General Escape Syntax (GNU Emacs Lisp Reference Manual)

Next: Control-Character Syntax, Previous: Basic Char Syntax, Up: Character Type [Contents][Index]

2.4.3.2 General Escape Syntax

In addition to the specific escape sequences for special important control characters, Emacs provides several types of escape syntax that you can use to specify non-ASCII text characters.

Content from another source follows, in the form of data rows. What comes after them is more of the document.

import Summits.BirchSwinnertonDyer.Rank1Residual.X9.PrintCertTamagawa
import Summits.BirchSwinnertonDyer.Rank1Residual.X9.PrintCertImage
import Summits.BirchSwinnertonDyer.BirchSwinnertonDyer.Theorems.PrintX9HeegnerLeaf
import Summits.BirchSwinnertonDyer.BirchSwinnertonDyer.Theorems.Rank1ResidualX9MuTransfer
import HarnessLib

/-!
# Leaves X9 / X10b — per-pair certificate records: the J-FREE door of route `PrintX9` (records v2)
# (companion of `X9/PrintCertTamagawa.lean`; door of seat p4: `Theorems/PrintX9HeegnerLeaf.lean`)

HONEST FRAMING (cell `bsd-print-x9`, D-0131 (2) print tier; partition leaf `ClassX9`): theorems only; no named
fact; nothing booked; no leaf closed (`BSDpOnClassX9` stays `@[conjecture]`). The currency of every conclusion
is the door's: CONDITIONAL on rung K6's two class-wide items `KatoMuTransfer` (route decl `MuTransfer`, item
19629 — kernel-checked modulo Kato's package F1, LITERAL per referee RUL-2) and `AnalyticMuZeroOnClassX9`
(route decl `AnalyticMuZeroX9`, item 19630), through the landed kernel bridge
`integralMainConjectureOnClassX9_of_katoMuTransfer` and BCS 2025 Thm. 1.1.2 (a); PUBLISHED binders verbatim
those of `X9.bsdp_of_x9IntegralMainConjecture_of_heegnerRoad` (p4).

WHAT THIS FILE ADDS. Route `PrintX9` (rev 3) closes the leaf from crux J (item 20392, Heegner divisibility to
Tamagawa depth), 19629 and 19630. p4's kernel `X9.bsdp_of_x9IntegralMainConjecture_of_heegnerRoad` needs J only
through its binder `htam0 : W.analyticRank = 1 → ¬ p ∣ ∏_ℓ c_ℓ(W)` — i.e. NOT AT ALL at rank-`0` pairs and at
rank-`1` pairs with `p ∤ ∏ c_ℓ`. With the records' KERNEL Tamagawa certificates (`Record.tamCheck`,
`X9/PrintCertTamagawa.lean`) that binder is DECIDED per pair on the data and DISCHARGED in the kernel, so:
* `Record.pPartBSD_of_check_of_tamCheck` — for a certified record with `r.rank = 1 → ¬ r.p ∣ r.tamagawa`
  (decidable), ANY globally minimal elliptic `W` with the record's integral model satisfies the leaf's print
  shape `PPartBSD W p`, GIVEN 19629 ∧ 19630 (+ print), the record's two CLAIMS (`¬Surj`, `r_an = r.rank`)
  and NO J; `…_of_jLines` reads `¬Surj` from the image certificate modulo Zywina's five `j`-line facts, leaving
  the analytic rank as the ONLY claim;
* `Record.pPartBSD_of_check_of_tamCheck_of_imc` — the same from the typed engine `IntegralMainConjectureOnClassX9`.
Census (kernel counts in `X9/PrintCertTamagawaCertified*.lean`): of the 790 X9 records, 375 have rank `0`
and 319 have rank `1` with `p ∤ ∏ c_ℓ` — 694 pairs where J is not load-bearing; J carries exactly the 96 rank-`1`
pairs with `p ∣ ∏ c_ℓ` (92 single-carrier = Jetchev's regime, 4 multi-prime: `6897c1`, `25773p1`, `25773q1`,
`126687c1`, all at `p = 5`).

References: [BurungaleCastellaSkinner2025] Thm. 1.1.2 (a), Cor. 1.3.1; [Kato2004Asterisque] Thm. 12.5, 17.4;
[GreenbergLNM1716] Conj. 1.11, Thm. 4.1; [MatarNekovar2019] Thm. 0.3, Prop. 5.26 (2); [JetchevSkinnerWan2017]
Thm. 3.3.1; [Silverman1994] IV.9.4 (Tate's algorithm); [Zywina2015] Thm. 1.4 (ii), 1.5 (ii); [Miller2011LMS] Def. 1.1.
-/

set_option autoImplicit false

noncomputable section

open scoped Classical

open WeierstrassCurve Literature.NumberTheory.EllipticCurves Literature.NumberTheory.EllipticCurves.Rank1Residual
  Literature.NumberTheory.EllipticCurves.ModularForms
  Literature.NumberTheory.EllipticCurves.BurungaleCastellaSkinner2025
  Literature.NumberTheory.EllipticCurves.JetchevSkinnerWan2017
  Summit.BirchSwinnertonDyer.BirchSwinnertonDyer.Theorems.Rank1ResidualX1Defs
  Summit.BirchSwinnertonDyer.BirchSwinnertonDyer.Rank1Residual

namespace Summit.BirchSwinnertonDyer.Rank1Residual.X9.PrintCert

namespace Record

variable (r : Record)

section Door

variable {W : WeierstrassCurve ℚ} [W.IsElliptic] [W.IsGloballyMinimal] (hI : integralModelInt W = r.intCurve)
include hI

/-- **The J-free door from the typed engine.** For a record passing the schema recheck (`hc`) and the KERNEL
Tamagawa check (`htc`), with `r.rank = 1 → ¬ r.p ∣ r.tamagawa` (decidable on the data: rank `0`, or rank `1`
off the Tamagawa line), any globally minimal elliptic `W / ℚ` with the record's integral model satisfies the
leaf's print shape `PPartBSD W p` — from the PUBLISHED binders of p4's
`X9.bsdp_of_x9IntegralMainConjecture_of_heegnerRoad` (verbatim), the typed rank-`0` engine
`IntegralMainConjectureOnClassX9` (OPEN), and the record's two CLAIMS `¬Surj W p`, `r_an(W) = r.rank`. Crux J
(Heegner divisibility) is NOT used: its only trace in p4's kernel, `htam0`, is discharged by the certificate.
[cite: BurungaleCastellaSkinner2025, Cor. 1.3.1 and its proof (p. 4)] [cite: Silverman1994, IV.9.4]
[cite: Miller2011LMS, Def. 1.1] -/
theorem pPartBSD_of_check_of_tamCheck_of_imc
    (hGZ : ∀ (N : ℕ) [NeZero N] (W : WeierstrassCurve ℚ) (K : Type) [Field K] [NumberField K],
      gross_zagier N W K)
    (hKo : ∀ (N : ℕ) [NeZero N] (W : WeierstrassCurve ℚ) (K : Type) [Field K] [NumberField K],
      kolyvagin N W K)
    (hMN : ∀ (N : ℕ) [NeZero N] (W : WeierstrassCurve ℚ) (K : Type) [Field K] [NumberField K],
      MatarNekovar2019.thm03_padicValNat_card_sha_le_of_irreducible N W K)
    (h526 : MatarNekovar2019.prop526_hasIrreducibleModPGaloisRep_baseChange)
    (h124a : thm124a_prop422_thm513_generator_constantCoeff)
    (h331 : thm331_anticyclotomicControl)
    (hGr : greenberg_charValue_rankZero) (hGZK : rank_eq_analyticRank_of_analyticRank_le_one)
    (hmodL : hasEntireLFunction_rat) (hmodP : nonempty_modularParametrizationData)
    (hnf : exists_isNewformOf) (hHL : HoffsteinLuo1997_exists_twist_L_one_ne_zero)
    (hMaz : mazur_not_dvd_maninConstant_of_odd) (hNS : integral_neronScaling_of_isGloballyMinimal)
    (h5 : realPeriodRat_eq_unit_mul_plusPeriod)
    (hIMC : IntegralMainConjectureOnClassX9)
    (hc : r.check = true) {c : TamCert} (htc : r.tamCheck c = true) (hvac : r.rank = 1 → ¬ r.p ∣ r.tamagawa)
    {q : ℕ} [Fact q.Prime] (hq : q = r.p) (hp5 : 5 ≤ q)
    (hns : ¬ Surj W q) (hrank : W.analyticRank = r.rank) : PPartBSD W q := by
  have hX9c := r.classX9_of_check hI hc hq hp5 hns hrank
  have hX9 := classX9_of_classX9_census W q hX9c
  have hran : W.analyticRank ≤ 1 := by rw [hrank]; exact (r.rank_le_one_shaAn_pos_of_check hc).1
  have htam0 : W.analyticRank = 1 → ¬ q ∣ W.tamagawaProduct := fun h1 =>
    r.not_dvd_tamagawaProduct_of_tamCheck hI htc (hvac (by rw [← hrank]; exact h1)) hq
  have hbsdp : BSDp W q :=
    X9.bsdp_of_x9IntegralMainConjecture_of_heegnerRoad hGZ hKo hMN h526 h124a h331 hGr hGZK hmodL hmodP hnf
      hHL hMaz hNS h5 W q hX9 hran htam0 hIMC
  exact (pPartBSD_iff_pPart W q).mpr (pPart_of_bsdp hmodL hGZK W q hran hbsdp)

/-- **The J-free door from rung K6's two items** `KatoMuTransfer` (19629) and `AnalyticMuZeroOnClassX9` (19630),
through `integralMainConjectureOnClassX9_of_katoMuTransfer` and BCS 2025 Thm. 1.1.2 (a) (`hBCS`): the leaf's
print shape at every certified record with `r.rank = 1 → ¬ r.p ∣ r.tamagawa`, modulo the record's two claims.
[cite: BurungaleCastellaSkinner2025, Thm. 1.1.2 (a), Cor. 1.3.1] [cite: Kato2004Asterisque, Thm. 12.5, 17.4]
[cite: GreenbergLNM1716, Conj. 1.11, Thm. 4.1] [cite: Silverman1994, IV.9.4] -/
theorem pPartBSD_of_check_of_tamCheck
    (hGZ : ∀ (N : ℕ) [NeZero N] (W : WeierstrassCurve ℚ) (K : Type) [Field K] [NumberField K],
      gross_zagier N W K)
    (hKo : ∀ (N : ℕ) [NeZero N] (W : WeierstrassCurve ℚ) (K : Type) [Field K] [NumberField K],
      kolyvagin N W K)
    (hMN : ∀ (N : ℕ) [NeZero N] (W : WeierstrassCurve ℚ) (K : Type) [Field K] [NumberField K],
      MatarNekovar2019.thm03_padicValNat_card_sha_le_of_irreducible N W K)
    (h526 : MatarNekovar2019.prop526_hasIrreducibleModPGaloisRep_baseChange)
    (h124a : thm124a_prop422_thm513_generator_constantCoeff)
    (h331 : thm331_anticyclotomicControl)
    (hBCS : burungale_castella_skinner_charIdeal_eq_padicLFunction)
    (hGr : greenberg_charValue_rankZero) (hGZK : rank_eq_analyticRank_of_analyticRank_le_one)
    (hmodL : hasEntireLFunction_rat) (hmodP : nonempty_modularParametrizationData)
    (hnf : exists_isNewformOf) (hHL : HoffsteinLuo1997_exists_twist_L_one_ne_zero)
    (hMaz : mazur_not_dvd_maninConstant_of_odd) (hNS : integral_neronScaling_of_isGloballyMinimal)
    (h5 : realPeriodRat_eq_unit_mul_plusPeriod)
    (h1 : KatoMuTransfer) (h2 : AnalyticMuZeroOnClassX9)
    (hc : r.check = true) {c : TamCert} (htc : r.tamCheck c = true) (hvac : r.rank = 1 → ¬ r.p ∣ r.tamagawa)
    {q : ℕ} [Fact q.Prime] (hq : q = r.p) (hp5 : 5 ≤ q)
    (hns : ¬ Surj W q) (hrank : W.analyticRank = r.rank) : PPartBSD W q :=
  r.pPartBSD_of_check_of_tamCheck_of_imc hI hGZ hKo hMN h526 h124a h331 hGr hGZK hmodL hmodP hnf hHL hMaz hNS h5
    (integralMainConjectureOnClassX9_of_katoMuTransfer hBCS h1 h2) hc htc hvac hq hp5 hns hrank

/-- **The J-free door with `¬Surj` read from the image certificate** (Zywina's five `j`-line theorems as named
facts, `Record.not_surj_of_check`): the ONLY remaining claim is the analytic rank `hrank`.
[cite: Zywina2015, Thm. 1.4 (ii) and Thm. 1.5 (ii)] [cite: BurungaleCastellaSkinner2025, Thm. 1.1.2 (a), Cor. 1.3.1]
[cite: Silverman1994, IV.9.4] -/
theorem pPartBSD_of_check_of_tamCheck_of_jLines
    (hGZ : ∀ (N : ℕ) [NeZero N] (W : WeierstrassCurve ℚ) (K : Type) [Field K] [NumberField K],
      gross_zagier N W K)
    (hKo : ∀ (N : ℕ) [NeZero N] (W : WeierstrassCurve ℚ) (K : Type) [Field K] [NumberField K],
      kolyvagin N W K)
    (hMN : ∀ (N : ℕ) [NeZero N] (W : WeierstrassCurve ℚ) (K : Type) [Field K] [NumberField K],
      MatarNekovar2019.thm03_padicValNat_card_sha_le_of_irreducible N W K)
    (h526 : MatarNekovar2019.prop526_hasIrreducibleModPGaloisRep_baseChange)
    (h124a : thm124a_prop422_thm513_generator_constantCoeff)
    (h331 : thm331_anticyclotomicControl)
    (hBCS : burungale_castella_skinner_charIdeal_eq_padicLFunction)
    (hGr : greenberg_charValue_rankZero) (hGZK : rank_eq_analyticRank_of_analyticRank_le_one)
    (hmodL : hasEntireLFunction_rat) (hmodP : nonempty_modularParametrizationData)
    (hnf : exists_isNewformOf) (hHL : HoffsteinLuo1997_exists_twist_L_one_ne_zero)
    (hMaz : mazur_not_dvd_maninConstant_of_odd) (hNS : integral_neronScaling_of_isGloballyMinimal)
    (h5 : realPeriodRat_eq_unit_mul_plusPeriod)
    (h3s : zywina2015_thm12_not_surjective_three_of_j_eq_J2)
    (h3n : zywina2015_thm12_not_surjective_three_of_j_eq_J4)
    (h5s : zywina2015_thm14_not_surjective_five_of_j_eq_J4)
    (h5e : zywina2015_thm14_not_surjective_five_of_j_eq_J9)
    (h7 : zywina2015_thm15_not_surjective_seven_of_j_eq_J2)
    (h1 : KatoMuTransfer) (h2 : AnalyticMuZeroOnClassX9)
    (hc : r.check = true) (hsome : r.imageCert.isSome = true) {c : TamCert} (htc : r.tamCheck c = true)
    (hvac : r.rank = 1 → ¬ r.p ∣ r.tamagawa) {q : ℕ} [Fact q.Prime] (hq : q = r.p) (hp5 : 5 ≤ q)
    (hrank : W.analyticRank = r.rank) : PPartBSD W q :=
  r.pPartBSD_of_check_of_tamCheck hI hGZ hKo hMN h526 h124a h331 hBCS hGr hGZK hmodL hmodP hnf hHL hMaz hNS h5 h1 h2
    hc htc hvac hq hp5 (r.not_surj_of_check hI hc hsome h3s h3n h5s h5e h7 hq) hrank

end Door

end Record

end Summit.BirchSwinnertonDyer.Rank1Residual.X9.PrintCert

end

You can specify characters by their Unicode names, if any. ?\N{NAME} represents the Unicode character named NAME. Thus, ‘?\N{LATIN SMALL LETTER A WITH GRAVE}’ is equivalent to ?à and denotes the Unicode character U+00E0. To simplify entering multi-line strings, you can replace spaces in the names by non-empty sequences of whitespace (e.g., newlines).
You can specify characters by their Unicode values. ?\N{U+X} represents a character with Unicode code point X, where X is a hexadecimal number. Also, ?\uxxxx and ?\Uxxxxxxxx represent code points xxxx and xxxxxxxx, respectively, where each x is a single hexadecimal digit. For example, ?\N{U+E0}, ?\u00e0 and ?\U000000E0 are all equivalent to ?à and to ‘?\N{LATIN SMALL LETTER A WITH GRAVE}’. The Unicode Standard defines code points only up to ‘U+10ffff’, so if you specify a code point higher than that, Emacs signals an error.
You can specify characters by their hexadecimal character codes. A hexadecimal escape sequence consists of a backslash, ‘x’, and the hexadecimal character code. Thus, ‘?\x41’ is the character A, ‘?\x1’ is the character C-a, and ?\xe0 is the character à (a with grave accent). You can use one or more hex digits after ‘x’, so you can represent any character code in this way.
You can specify characters by their character code in octal. An octal escape sequence consists of a backslash followed by up to three octal digits; thus, ‘?\101’ for the character A, ‘?\001’ for the character C-a, and ?\002 for the character C-b. Only characters up to octal code 777 can be specified this way.

These escape sequences may also be used in strings. See Non-ASCII Characters in Strings.